Interview with OpenClaw's core contributor: Who should Agent listen to after the tide

Sleepy, Kaori

OpenClaw is the most unmindful presence in the 2026 Open World. This personal AI Agent project, which was developed by Austrian engineer Peter Steinberger at the end of 2025, ran for three months into GitHub ' s history with the highest number of star-run software, whose founder was personally announced by Sam Altman that he was digging into OpenAI, and the project was handed over to the Foundation for independent operation。

ClawCon, a community movement around it, from San Francisco to New York, Miami, Austin, Madrid, Tokyo, every city is a thousand people。

In May, ClawCon's premiere landed in Shanghai. Beating interviewed two core figures at the scene: Vincent Koc and Michael Galpert。

Vincent Koc is the second-highest maintainer of OpenClaw's global code contribution, after Peter himself. He was also the chief AI research engineer for Comet ML, MIT lecturer, and submitted a core safety patch for the early 20% OpenClaw。

Michael Galpert, the founder and global organizer of ClawCon, a continuous entrepreneur, co-founded the photo editing tool Aviary was acquired by Adobe in 2014 and has since been the product director of Epic Games ' Fort Night, now running the AI Products Inc. He made ClawCon an improvisation party from the San Francisco living room as an individual AI community brand covering dozens of cities around the world。

When we interviewed Vincent and Michael, OpenClaw's most popular wind had passed。
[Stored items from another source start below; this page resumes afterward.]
/-! ## §2 THE `s`-INTEGRAL OF DIMOCK's `∂_S` OVER THE UNIT CUBE IS W39.1's MIXED DIFFERENCE `Δ_S` -/

/-- **THE FUNDAMENTAL THEOREM OF CALCULUS IN THE DECOUPLING PARAMETERS** (kernel; induction along `Fin.cons`: Mathlib
`measurePreserving_piFinSuccAbove` + `integral_prod_symm` (head variable INSIDE), the one-variable FTC `intervalIntegral.integral_eq_sub_of_hasDerivAt`
on the ENTIRE head section `z ↦ ∂_{enumS S′}(F(z ∷ ·))(p′)` (W55's `differentiable_mixedDeriv_cons`, restricted to the real segment by
`HasDerivAt.comp_ofReal`), `integral_dirac` on an inactive cube, W55's unfoldings `mixedDeriv_enumS_succ_of_mem`∕`_of_not_mem`): for `F` JOINTLY ENTIRE,
`∫_{[0,1]^S} ∂_{enumS S} F (s on S, 0 off S) ds = Δ_S F` — Bałaban's DIFFERENCE form of the decoupling expansion (W39.1 `mixedDiff`, (2.8)'s
«Π_{Δ} ∫₀¹ ds(Δ) ∂∕∂s(Δ)» AFTER the `s`-integrations) IS the `s`-integral of Dimock's DERIVATIVE form (`PolydiscCauchyBounds.mixedDeriv`,
(1.23)∕Lemma 19 BEFORE them).  No contour appears: W39.1's `mixedLetter_rep` (contours ⇒ `Δ_S`) and W55's `mixedDerivLetter_rep` (contours at
fixed `s` ⇒ `∂_S`) are thereby CONSISTENT. [folklore] -/
theorem integral_mixedDeriv_cubePt_eq_mixedDiff : ∀ (n : ℕ) (S : Finset (Fin n)) (F : (Fin n → ℂ) → ℂ), AnalyticOnNhd ℂ F univ →
    ∫ s, mixedDeriv (enumS n S) F (cubePt S s) ∂(Measure.pi (sS S)) = mixedDiff n S F
  | 0, S, F, _ => by
      rw [Measure.pi_of_empty (sS S), integral_dirac]
      unfold cubePt
      rw [mixedDeriv_enumS_zero]
      rfl
  | n + 1, S, F, hF => by
      set G : (Fin (n + 1) → ℝ) → ℂ := fun s => mixedDeriv (enumS (n + 1) S) F (cubePt S s) with hG
      have hGi : Integrable G (Measure.pi (sS S)) := integrable_mixedDeriv_cubePt S hF
      -- Fubini along `Fin.cons`, the HEAD variable integrated FIRST (inside)
      have hmp := (measurePreserving_piFinSuccAbove (sS S) 0).symm
      have hpi : (fun j : Fin n => sS S (Fin.succAbove 0 j)) = sS (tailSet S) := by
        funext j; rw [Fin.succAbove_zero]; exact sS_succ S j
      rw [hpi] at hmp
      have he : ∀ q : ℝ × (Fin n → ℝ),
          (MeasurableEquiv.piFinSuccAbove (fun _ : Fin (n + 1) => ℝ) 0).symm q = Fin.cons q.1 q.2 := by
        intro q
        simp only [MeasurableEquiv.piFinSuccAbove_symm_apply, Fin.insertNthEquiv, Fin.insertNth_zero, Equiv.coe_fn_mk]
        rfl
      have h1 : ∫ s, G s ∂(Measure.pi (sS S)) = ∫ q, G (Fin.cons q.1 q.2) ∂((sS S 0).prod (Measure.pi (sS (tailSet S)))) := by
        rw [← hmp.integral_comp']
        exact integral_congr_ae (Filter.Eventually.of_forall fun q => by dsimp only; rw [he])
      have hint : Integrable (fun q : ℝ × (Fin n → ℝ) => G (Fin.cons q.1 q.2)) ((sS S 0).prod (Measure.pi (sS (tailSet S)))) :=
        ((hmp.integrable_comp hGi.aestronglyMeasurable).2 hGi).congr
          (Filter.Eventually.of_forall fun q => by simp only [Function.comp_apply, he])
      rw [h1, integral_prod_symm _ hint]
      dsimp only
      -- the two sections and their induction hypotheses
      have hsec : ∀ c : ℂ, AnalyticOnNhd ℂ (fun w : Fin n → ℂ => F (Fin.cons c w)) univ := fun c => analyticOnNhd_cons_section hF c
      have IH : ∀ c : ℂ, ∫ z, mixedDeriv (enumS n (tailSet S)) (fun w => F (Fin.cons c w)) (cubePt (tailSet S) z)
          ∂(Measure.pi (sS (tailSet S))) = mixedDiff n (tailSet S) (fun w => F (Fin.cons c w)) :=
        fun c => integral_mixedDeriv_cubePt_eq_mixedDiff n (tailSet S) _ (hsec c)
      by_cases h0 : (0 : Fin (n + 1)) ∈ S
      · -- ACTIVE head cube: the inner integral is `∫₀¹ (d∕dx) M_z(x) dx = M_z(1) − M_z(0)` by the one-variable FTC
        have hμ0 : sS S 0 = volume.restrict (Icc (0 : ℝ) 1) := if_pos h0
        have hinner : ∀ z : Fin n → ℝ, ∫ x, G (Fin.cons x z) ∂(sS S 0) =
            mixedDeriv (enumS n (tailSet S)) (fun w => F (Fin.cons 1 w)) (cubePt (tailSet S) z) -
              mixedDeriv (enumS n (tailSet S)) (fun w => F (Fin.cons 0 w)) (cubePt (tailSet S) z) := by
          intro z
          set p := cubePt (tailSet S) z with hp
          set M : ℂ → ℂ := fun w => mixedDeriv (enumS n (tailSet S)) (fun v => F (Fin.cons w v)) p with hM
          have hMd : Differentiable ℂ M := differentiable_mixedDeriv_cons hF _ _
          have hGx : ∀ x : ℝ, G (Fin.cons x z) = deriv M ((interp x : ℝ) : ℂ) := by
            intro x
            -- W55's unfolding of Dimock's object along `Fin.cons`, at the clamped point
            have key := mixedDeriv_enumS_succ_of_mem h0 F (fun j => interp ((Fin.cons x z : Fin (n + 1) → ℝ) j))
            have ht : (Fin.tail fun j => interp ((Fin.cons x z : Fin (n + 1) → ℝ) j)) = fun j => interp (z j) := by
              funext j; simp [Fin.tail]
            rw [ht] at key
            simp only [Fin.cons_zero] at key
            simpa [hG, hM, hp, cubePt] using key
          rw [hμ0]
          simp_rw [hGx]
          rw [integral_Icc_eq_integral_Ioc, ← intervalIntegral.integral_of_le zero_le_one]
          have hcongr : ∫ x in (0 : ℝ)..1, deriv M ((interp x : ℝ) : ℂ) = ∫ x in (0 : ℝ)..1, deriv M (x : ℂ) := by
            refine intervalIntegral.integral_congr fun x hx => ?_
            rw [Set.uIcc_of_le zero_le_one] at hx
            simp only [interp_eq_self hx.1 hx.2]
          rw [hcongr]
          have hderiv : ∀ x ∈ uIcc (0 : ℝ) 1, HasDerivAt (fun t : ℝ => M t) (deriv M x) x := fun x _ =>
            (hMd x).hasDerivAt.comp_ofReal
          have hcont : ContinuousOn (fun t : ℝ => deriv M t) (uIcc (0 : ℝ) 1) :=
            (hMd.contDiff.continuous_deriv le_top).continuousOn.comp Complex.continuous_ofReal.continuousOn (fun _ _ => mem_univ _)
          rw [intervalIntegral.integral_eq_sub_of_hasDerivAt hderiv hcont.intervalIntegrable]
          simp [hM]
        simp_rw [hinner]
        rw [integral_sub ((integrable_mixedDeriv_cubePt (tailSet S) (hsec 1))) ((integrable_mixedDeriv_cubePt (tailSet S) (hsec 0))),
          IH 1, IH 0]
        simp only [mixedDiff, if_pos h0]
      · -- INACTIVE head cube: Dirac at `0`, the section at the decoupled value
        have hμ0 : sS S 0 = Measure.dirac 0 := if_neg h0
        have hinner : ∀ z : Fin n → ℝ, ∫ x, G (Fin.cons x z) ∂(sS S 0) =
            mixedDeriv (enumS n (tailSet S)) (fun w => F (Fin.cons 0 w)) (cubePt (tailSet S) z) := by
          intro z
          rw [hμ0, integral_dirac, hG]
          have key := mixedDeriv_enumS_succ_of_not_mem h0 F (fun j => interp ((Fin.cons (0 : ℝ) z : Fin (n + 1) → ℝ) j))
          have ht : (Fin.tail fun j => interp ((Fin.cons (0 : ℝ) z : Fin (n + 1) → ℝ) j)) = fun j => interp (z j) := by
            funext j; simp [Fin.tail]
          rw [ht] at key
          simpa [cubePt] using key
        simp_rw [hinner]
        rw [IH 0]
        simp only [mixedDiff, if_neg h0]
This is a better time to talk about OpenClaw. At a time of heat, a project was always pushed forward by numbers: GitHubstar, PR, number of people on the ground, community volume, media coverage, each of which was like a flashlight, brightening people and a little blurry. When the light comes down a little bit, the real problem will come out: Why does it suddenly hit so many people? Can it be transformed from a scene to a daily tool? When an AI doesn't just chat, it starts sending messages, changing files, running missions, who should it listen to

Shanghai ClawCon is still hot. An open source AI project, which in just a few months ran to hundreds of thousands of GitHub Stars, was put into the 28-day nomadic technology community of mushanghai, which according to a press release brought together 800 people from around the world, including the ClawCon Chinese premier。

There are many Chinese developers here who care about flying books, micro-intelligence, business wi-intelligence, nailing, local documents, automated scripts, and how to get OpenClaw into their work and lives. In accordance with established practice, this is a time to talk about passion, speed, and how developers are coming in, preferably with a steep curve。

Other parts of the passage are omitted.